Final verify: **0 failures** (or: **0 failures, 4 skipped SSE tests**).

Commit:

git add .planning/it-triage-report.md
git commit -m "$(cat <<'EOF'
docs(triage): IT triage report — close-out of remaining 12 failures

All three parked clusters closed + two prod-code side-notes landed.

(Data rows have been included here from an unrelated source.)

import Summits.NavierStokesRegularity.NavierStokesRegularity.Theorems.CircuitTrace.Negative.LoadBearing

/-!
# `CircuitTrace` (stmt-NavierStokesRegularity-1836), line `tilted-trace-gronwall`:
# the quiet-valve budget (stub S1, `stub_valveBudget`) NEEDS cyclic cancellation (4.3)

Negative-side support (drefute seat). `ValveBudgetWithoutCyclic` is the lead's registered stub
`stub_valveBudget` (skeleton `Cruxes/CircuitTrace/Lines/tilted-trace-gronwall.lean`, da3ad81a) with the
single hypothesis `IsCyclic coeff` deleted, everything else verbatim. It is FALSE:
for the symmetric but non-cyclic pure self-interaction circuit `coeff = [μ = none]` (`m = 1`) the
steady state `X₁ ≡ lam^{-1/5}` (critical amplitude exactly `1`, all other modes `0`) solves the
circuit for all time, the valve `n = 0` is empty (hence `δ`-quiet for every `δ`), the mode above it is
`δ`-active forever, and `δ² lam^{4/5} (t₂ - t₁)` is unbounded in the window length. So the budget's
constant `C` is paid for by energy conservation of the nonlinearity (`trilinear_cancel`) and by nothing
else in the hypothesis list: any proof of S1 must route through (4.3). (Symmetry (4.2) does hold for the
witness, so adding `IsSymm` would not rescue the cyclic-free variant.)

No statement here asserts a `Theses` decl positively. [folklore]
-/

noncomputable section

set_option linter.dupNamespace false

namespace Summit.NavierStokesRegularity.NavierStokesRegularity.Theorems.CircuitTrace.Negative

open Finset Real Set

/-- Stub S1 (`stub_valveBudget`) of line `tilted-trace-gronwall` with `IsCyclic coeff →` deleted. -/
def ValveBudgetWithoutCyclic : Prop :=
  ∀ lam : ℝ, 1 < lam → ∀ (m : ℕ) (coeff : Fin m → Fin m → Fin m → Option (Fin 3) → ℝ),
    ∀ A : ℝ, ∃ δ₀ : ℝ, 0 < δ₀ ∧ ∃ C : ℝ, ∀ δ : ℝ, 0 < δ → δ ≤ δ₀ →
    ∀ (T : ℝ) (X : Fin m → ℤ → ℝ → ℝ), 0 < T →
    (∀ (i : Fin m) (n : ℤ), ∀ t ∈ Set.Ioo 0 T, HasDerivAt (X i n) (circuitRHS lam coeff X i n t) t) →
    (∀ (i : Fin m) (n : ℤ) (t : ℝ), n < 0 → X i n t = 0) →
    (∀ T' ∈ Set.Ioo 0 T, ∃ C : ℝ, ∀ (i : Fin m) (n : ℤ), ∀ t ∈ Set.Icc 0 T',
      lam ^ ((4 : ℝ) * n) * |X i n t| ≤ C) →
    (∀ t ∈ Set.Ico 0 T, ∀ (i : Fin m) (n : ℤ), lam ^ ((1 / 5 : ℝ) * n) * |X i n t| ≤ A) →
    ∀ n : ℤ, 0 ≤ n → ∀ t₁ t₂ : ℝ, 0 < t₁ → t₁ ≤ t₂ → t₂ < T →
    (∀ i : Fin m, ∀ t ∈ Set.Icc t₁ t₂, lam ^ ((1 / 5 : ℝ) * n) * |X i n t| ≤ δ) →
    (∀ t ∈ Set.Icc t₁ t₂, ∃ (i : Fin m) (j : ℤ), n < j ∧ δ ≤ lam ^ ((1 / 5 : ℝ) * j) * |X i j t|) →
    δ ^ 2 * lam ^ ((4 / 5 : ℝ) * (n + 1)) * (t₂ - t₁) ≤ C

/-- Pure self-interaction structure constants (`m = 1`): `coeff(μ) = [μ = none]`, i.e. the circuit
`Ẋ_n = -lam^{4n/5} X_n + lam^n X_n²` at every scale, with no inter-scale coupling. -/
def selfCoeff : Fin 1 → Fin 1 → Fin 1 → Option (Fin 3) → ℝ :=
  fun _ _ _ μ => if μ = none then 1 else 0

/-- The self-interaction constants obey Tao's symmetry condition (4.2). -/
theorem selfCoeff_symm : IsSymm selfCoeff := by
  intro i₁ i₂ i₃ μ
  rcases μ with _ | a <;> simp [selfCoeff]

/-- The self-interaction constants violate the cyclic cancellation condition (4.3). -/
theorem selfCoeff_not_cyclic : ¬ IsCyclic selfCoeff := by
  intro h
  have h0 := h (fun _ => 0) none
  simp only [selfCoeff, Option.map_none, if_true, Finset.sum_const, Finset.card_univ,
    Fintype.card_perm, Fintype.card_fin, nsmul_eq_mul, mul_one] at h0
  norm_num [Nat.factorial] at h0

/-- With the self-interaction constants the circuit right-hand side is the scalar logistic-type law. -/
theorem circuitRHS_selfCoeff (lam : ℝ) (X : Fin 1 → ℤ → ℝ → ℝ) (i : Fin 1) (n : ℤ) (t : ℝ) :
    circuitRHS lam selfCoeff X i n t =
      -(lam ^ ((4 / 5 : ℝ) * n)) * X i n t + lam ^ (n : ℝ) * X 0 n t * X 0 n t := by
  have hi : i = 0 := Subsingleton.elim _ _
  subst hi
  unfold circuitRHS selfCoeff
  simp

/-- The steady witness: critical amplitude `1` parked at scale `1`, nothing elsewhere. -/
def steadyX (lam : ℝ) : Fin 1 → ℤ → ℝ → ℝ := fun _ n _ => if n = 1 then lam ^ (-(1 / 5 : ℝ)) else 0

/-- **S1 needs (4.3).** The cyclic-free valve budget is false. -/
theorem valveBudget_false_without_cyclic : ¬ ValveBudgetWithoutCyclic := by
  intro h
  obtain ⟨δ₀, hδ₀, C, hC⟩ := h 2 (by norm_num) 1 selfCoeff 1
  have h2 : (0 : ℝ) < 2 := by norm_num
  set δ : ℝ := min δ₀ 1 with hδdef
  have hδ : 0 < δ := lt_min hδ₀ one_pos
  have hδ1 : δ ≤ 1 := min_le_right _ _
  set x : ℝ := (2 : ℝ) ^ (-(1 / 5 : ℝ)) with hxdef
  have hx0 : 0 < x := Real.rpow_pos_of_pos h2 _
  -- the two power identities
  have hcrit : (2 : ℝ) ^ ((1 / 5 : ℝ) * ((1 : ℤ) : ℝ)) * |x| = 1 := by
    rw [abs_of_pos hx0, hxdef, ← Real.rpow_add h2]
    norm_num
  have hsteady : -((2 : ℝ) ^ ((4 / 5 : ℝ) * ((1 : ℤ) : ℝ))) * x + (2 : ℝ) ^ (((1 : ℤ) : ℝ)) * x * x = 0 := by
    have e1 : (2 : ℝ) ^ ((4 / 5 : ℝ) * ((1 : ℤ) : ℝ)) * x = (2 : ℝ) ^ ((3 / 5 : ℝ)) := by
      rw [hxdef, ← Real.rpow_add h2]; norm_num
    have e2 : (2 : ℝ) ^ (((1 : ℤ) : ℝ)) * x * x = (2 : ℝ) ^ ((3 / 5 : ℝ)) := by
      rw [hxdef, ← Real.rpow_add h2, ← Real.rpow_add h2]; norm_num
    rw [neg_mul, e1, e2]; ring
  -- window and horizon
  set L : ℝ := (|C| + 1) / (δ ^ 2 * (2 : ℝ) ^ ((4 / 5 : ℝ))) with hLdef
  have hp45 : 0 < (2 : ℝ) ^ ((4 / 5 : ℝ)) := Real.rpow_pos_of_pos h2 _
  have hL : 0 < L := by positivity
  have key := hC δ hδ (min_le_left _ _) (2 + L) (steadyX 2) (by linarith)
    (fun i n t _ => by
      have hc := hasDerivAt_const t (steadyX 2 i n t)
      refine hc.congr_deriv ?_
      rw [circuitRHS_selfCoeff]
      by_cases hn : n = 1
      · subst hn; simp only [steadyX, if_true]; rw [← hxdef]; exact hsteady.symm
      · simp [steadyX, hn])
    (fun i n t hn => by simp [steadyX, show n ≠ 1 by omega])
    (fun T' _ => ⟨(2 : ℝ) ^ ((4 : ℝ) * ((1 : ℤ) : ℝ)) * |x|, fun i n t _ => by
      by_cases hn : n = 1
      · subst hn; simp only [steadyX, if_true]; rfl
      · simp only [steadyX, hn, if_false, abs_zero, mul_zero]; positivity⟩)
    (fun t _ i n => by
      by_cases hn : n = 1
      · subst hn; simp only [steadyX, if_true]; rw [← hxdef, hcrit]
      · simp [steadyX, hn])
    0 le_rfl 1 (1 + L) one_pos (by linarith) (by linarith)
    (fun i t _ => by simp only [steadyX, show (0 : ℤ) ≠ 1 by omega, if_false, abs_zero, mul_zero]; exact hδ.le)
    (fun t _ => ⟨0, 1, by norm_num, by simp only [steadyX, if_true]; rw [← hxdef, hcrit]; exact hδ1⟩)
  -- key : δ ^ 2 * 2 ^ ((4/5) * (↑0 + 1)) * ((1 + L) - 1) ≤ C, i.e. |C| + 1 ≤ C
  have hval : δ ^ 2 * (2 : ℝ) ^ ((4 / 5 : ℝ) * (((0 : ℤ) : ℝ) + 1)) * ((1 + L) - 1) = |C| + 1 := by
    have : ((4 / 5 : ℝ) * (((0 : ℤ) : ℝ) + 1)) = (4 / 5 : ℝ) := by norm_num
    rw [this, hLdef]
    field_simp
    ring
  rw [hval] at key
  linarith [le_abs_self C]

end Summit.NavierStokesRegularity.NavierStokesRegularity.Theorems.CircuitTrace.Negative

end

Co-Authored-By: Claude Opus 4.7 (1M context) <noreply@anthropic.com>
EOF
)"
git push origin main

Self-review (pre-execution)

Spec coverage:

  • Item 1 (CH timezone) → Task 1
  • Item 2 (SSE flakiness) → Tasks 5 + 6 (diagnose-then-fix, autonomous variant without user checkpoint)
  • Item 3 (scheduler property-key) → Task 2
  • Item 4a (SearchIndexer cleanup) → Task 3
  • Item 4b (TaggedExecution removal) → Task 4
  • Execution order (Wave 1 parallelizable, Wave 2 sequential) → reflected in task numbering; Wave 1 tasks have no inter-task dependencies and can be executed in any order, Wave 2 (Tasks 5 → 6) is strictly sequential.

Placeholder scan: Every step contains concrete commands, file paths, and code blocks. The one deferred decision (Task 6 branching based on diagnosis) is bounded — all three branches (A/B/C) are fully specified.

Type consistency: ingestionConfig bean name consistent across Task 2 steps. JwtValidationResult.subject() access method flagged as "verify" in Step 6.B.2 — the actual accessor is confirmed during diagnosis, not guessed here.

Deviations from spec: the spec called for a user checkpoint between SSE diagnosis and fix. This plan runs autonomously (user is asleep), so the checkpoint becomes a decision tree (Task 6.A/6.B/6.C) with explicit stop conditions.